## DESCRIPTION OF THE TASK:
Transcribe exactly the lines that fall between the one holding "absurd h huv" and the one holding "have h1 : ((σ.erase", inclusive, from the entries below.

Collected data
import Mathlib
import Literature.Geometry.DiscreteGeometry.DelaunaySubdivision
import Summits.AtomisticToContinuum.Crystallization.Theorems.SquareWellLayerCakeAveragedTwelveTwoCells
import HarnessLib

/-!
# Stub `stub_edgeValence` of line `Sketch` (idea par-five-delaunay-recount) of crux
`SquareWellLayerCake.AveragedTwelve` (stmt-AtomisticToContinuum-15806)

EDGE VALENCE = SIZE OF THE EDGE LINK.  `K` triangulates the finite site set `ω ⊂ ℝ³`
(`Literature.Geometry.DiscreteGeometry.IsTriangulation`), `v ∈ ω` is interior to `conv ω` and
`{v, z}` is an edge of `K`.  Let `S` be the set of cells (simplices with `4` vertices) of `K`
containing `v` and `z` (the valence `t_vz` of the edge) and `T` the set of triangles (simplices
with `3` vertices) of `K` containing `v` and `z` (the link vertices `u` of the edge, `σ = {u, v, z}`).
Claim: `#S = #T`.

PROOF (double counting, no metric content beyond the landed two-cells-per-face fact).  Count the
pairs `(t, σ) ∈ S × T` with `σ ⊆ t` in two ways (`Finset.card_mul_eq_card_mul`).
* For `t ∈ S` the triangles `σ ∈ T` inside `t` are the sets `{u, v, z}` with `u` one of the two
  vertices of `t ∖ {v, z}` (these are faces of `K` by down-closure): exactly `2` of them
  (`card_link_triangles`).
* For `σ ∈ T` the cells `t ∈ S` containing `σ` are all the cells of `K` through `σ` (a cell
  through `σ` contains `v, z ∈ σ`), and there are exactly `2` of them by the landed stub
  `ParFiveRecountTwoCells.stub_twoCellsPerFace` (`σ` has the interior vertex `v`).
Hence `#S · 2 = #T · 2`.
-/

noncomputable section

namespace Summit.AtomisticToContinuum.Crystallization.Theorems.ParFiveRecountEdgeValence

open Literature.Geometry.DiscreteGeometry

/-- **The triangles on an edge inside a cell.**  If `t` has `4` elements, among them `v` and
`z ≠ v`, then the `3`-element subsets of `t` containing `v` and `z` (collected in any finset `C`
characterised by this membership condition) number exactly `2`: they are the sets `{u, v, z}` for
`u ∈ t ∖ {v, z}`. [folklore] -/
theorem card_link_triangles {α : Type*} [DecidableEq α] {t : Finset α} {v z : α} (hzv : z ≠ v)
    (hvt : v ∈ t) (hzt : z ∈ t) (ht4 : t.card = 4) (C : Finset (Finset α))
    (hC : ∀ σ, σ ∈ C ↔ σ ⊆ t ∧ v ∈ σ ∧ z ∈ σ ∧ σ.card = 3) : C.card = 2 := by
  -- the two "free" vertices of `t`
  set E : Finset α := (t.erase v).erase z with hE
  have hE2 : E.card = 2 := by
    rw [hE, Finset.card_erase_of_mem (Finset.mem_erase.2 ⟨hzv, hzt⟩),
      Finset.card_erase_of_mem hvt, ht4]
  have hmemE : ∀ u, u ∈ E ↔ u ≠ z ∧ u ≠ v ∧ u ∈ t := fun u => by
    rw [hE, Finset.mem_erase, Finset.mem_erase]
  -- the cardinality of a genuine triple `{u, v, z}`
  have hcard3 : ∀ u, u ≠ z → u ≠ v → (insert u ({v, z} : Finset α)).card = 3 :=
    fun u huz huv => by
      rw [Finset.card_insert_of_notMem (by simp [huz, huv]), Finset.card_pair hzv.symm]
  rw [← hE2]
  symm
  refine Finset.card_nbij (fun u => insert u ({v, z} : Finset α)) ?_ ?_ ?_
  · -- `u ↦ {u, v, z}` maps `E` into `C`
    intro u hu
    obtain ⟨huz, huv, hut⟩ := (hmemE u).1 (Finset.mem_coe.1 hu)
    refine Finset.mem_coe.2 ((hC _).2 ⟨?_, by simp, by simp, hcard3 u huz huv⟩)
    exact Finset.insert_subset hut (Finset.insert_subset hvt (Finset.singleton_subset_iff.2 hzt))
  · -- it is injective on `E`
    intro u hu u' hu' huu'
    obtain ⟨huz, huv, -⟩ := (hmemE u).1 (Finset.mem_coe.1 hu)
    have hmem : u ∈ insert u' ({v, z} : Finset α) := by
      rw [← show insert u ({v, z} : Finset α) = insert u' {v, z} from huu']
      exact Finset.mem_insert_self u _
    rw [Finset.mem_insert, Finset.mem_insert, Finset.mem_singleton] at hmem
    rcases hmem with h | h | h
    · exact h
    · exact absurd h huv
    · exact absurd h huz
  · -- it is onto `C`
    intro σ hσ
    obtain ⟨hσt, hvσ, hzσ, hσ3⟩ := (hC σ).1 (Finset.mem_coe.1 hσ)
    have h1 : ((σ.erase v).erase z).card = 1 := by
      rw [Finset.card_erase_of_mem (Finset.mem_erase.2 ⟨hzv, hzσ⟩), Finset.card_erase_of_mem hvσ,
        hσ3]
    obtain ⟨u, hu⟩ := Finset.card_eq_one.1 h1
    have huσ : u ∈ (σ.erase v).erase z := hu ▸ Finset.mem_singleton_self u
    rw [Finset.mem_erase, Finset.mem_erase] at huσ
    obtain ⟨huz, huv, huσ⟩ := huσ
    refine ⟨u, Finset.mem_coe.2 ((hmemE u).2 ⟨huz, huv, hσt huσ⟩), ?_⟩
    refine Finset.eq_of_subset_of_card_le ?_ (by rw [hσ3, hcard3 u huz huv])
    exact Finset.insert_subset huσ (Finset.insert_subset hvσ (Finset.singleton_subset_iff.2 hzσ))

/-- **Edge valence equals the size of the edge link** (stub `stub_edgeValence`).  For a
triangulation `K` of the finite site set `ω ⊂ ℝ³`, a site `v` interior to `conv ω` and an edge
`{v, z}` of `K`, the number of cells of `K` containing `v` and `z` equals the number of triangles
of `K` containing `v` and `z`. -/
theorem stub_edgeValence : ∀ (ω : Finset (EuclideanSpace ℝ (Fin 3))) (K : Geometry.SimplicialComplex ℝ (EuclideanSpace ℝ (Fin 3))), Literature.Geometry.DiscreteGeometry.IsTriangulation (↑ω : Set (EuclideanSpace ℝ (Fin 3))) K → ∀ v ∈ ω, v ∈ interior (convexHull ℝ (↑ω : Set (EuclideanSpace ℝ (Fin 3)))) → ∀ (z : EuclideanSpace ℝ (Fin 3)), z ≠ v → ({v, z} : Finset (EuclideanSpace ℝ (Fin 3))) ∈ K.faces → ∀ (S T : Finset (Finset (EuclideanSpace ℝ (Fin 3)))), (∀ t, t ∈ S ↔ t ∈ K.faces ∧ v ∈ t ∧ z ∈ t ∧ t.card = 4) → (∀ σ, σ ∈ T ↔ σ ∈ K.faces ∧ v ∈ σ ∧ z ∈ σ ∧ σ.card = 3) → S.card = T.card := by
  classical
  intro ω K hK v _hvω hvint z hzv _hvz S T hS hT
  -- double count the pairs `(t, σ) ∈ S × T` with `σ ⊆ t`
  have key := Finset.card_mul_eq_card_mul
    (r := fun t σ : Finset (EuclideanSpace ℝ (Fin 3)) => σ ⊆ t) (s := S) (t := T) (m := 2)
    (n := 2) ?_ ?_
  · omega
  · -- each cell `t ∈ S` contains exactly two triangles of `T`
    intro t ht
    obtain ⟨htK, hvt, hzt, ht4⟩ := (hS t).1 ht
    refine card_link_triangles hzv hvt hzt ht4 _ fun σ => ?_
    rw [Finset.mem_bipartiteAbove, hT]
    constructor
    · rintro ⟨⟨-, hvσ, hzσ, hσ3⟩, hσt⟩
      exact ⟨hσt, hvσ, hzσ, hσ3⟩
    · rintro ⟨hσt, hvσ, hzσ, hσ3⟩
      exact ⟨⟨K.down_closed htK hσt ⟨v, hvσ⟩, hvσ, hzσ, hσ3⟩, hσt⟩
  · -- each triangle `σ ∈ T` lies in exactly two cells of `S` (two cells per interior face)
    intro σ hσ
    obtain ⟨hσK, hvσ, hzσ, hσ3⟩ := (hT σ).1 hσ
    refine ParFiveRecountTwoCells.stub_twoCellsPerFace ω K hK σ hσK hσ3 ⟨v, hvσ, hvint⟩ _
      fun t => ?_
    rw [Finset.mem_bipartiteBelow, hS]
    constructor
    · rintro ⟨⟨htK, -, -, ht4⟩, hσt⟩
      exact ⟨htK, ht4, hσt⟩
    · rintro ⟨htK, ht4, hσt⟩
      exact ⟨⟨htK, hσt hvσ, hσt hzσ, ht4⟩, hσt⟩

end Summit.AtomisticToContinuum.Crystallization.Theorems.ParFiveRecountEdgeValence

end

## SOLUTION FOR THIS PROBLEM:
    · exact absurd h huv
    · exact absurd h huz
  · -- it is onto `C`
    intro σ hσ
    obtain ⟨hσt, hvσ, hzσ, hσ3⟩ := (hC σ).1 (Finset.mem_coe.1 hσ)
    have h1 : ((σ.erase v).erase z).card = 1 := by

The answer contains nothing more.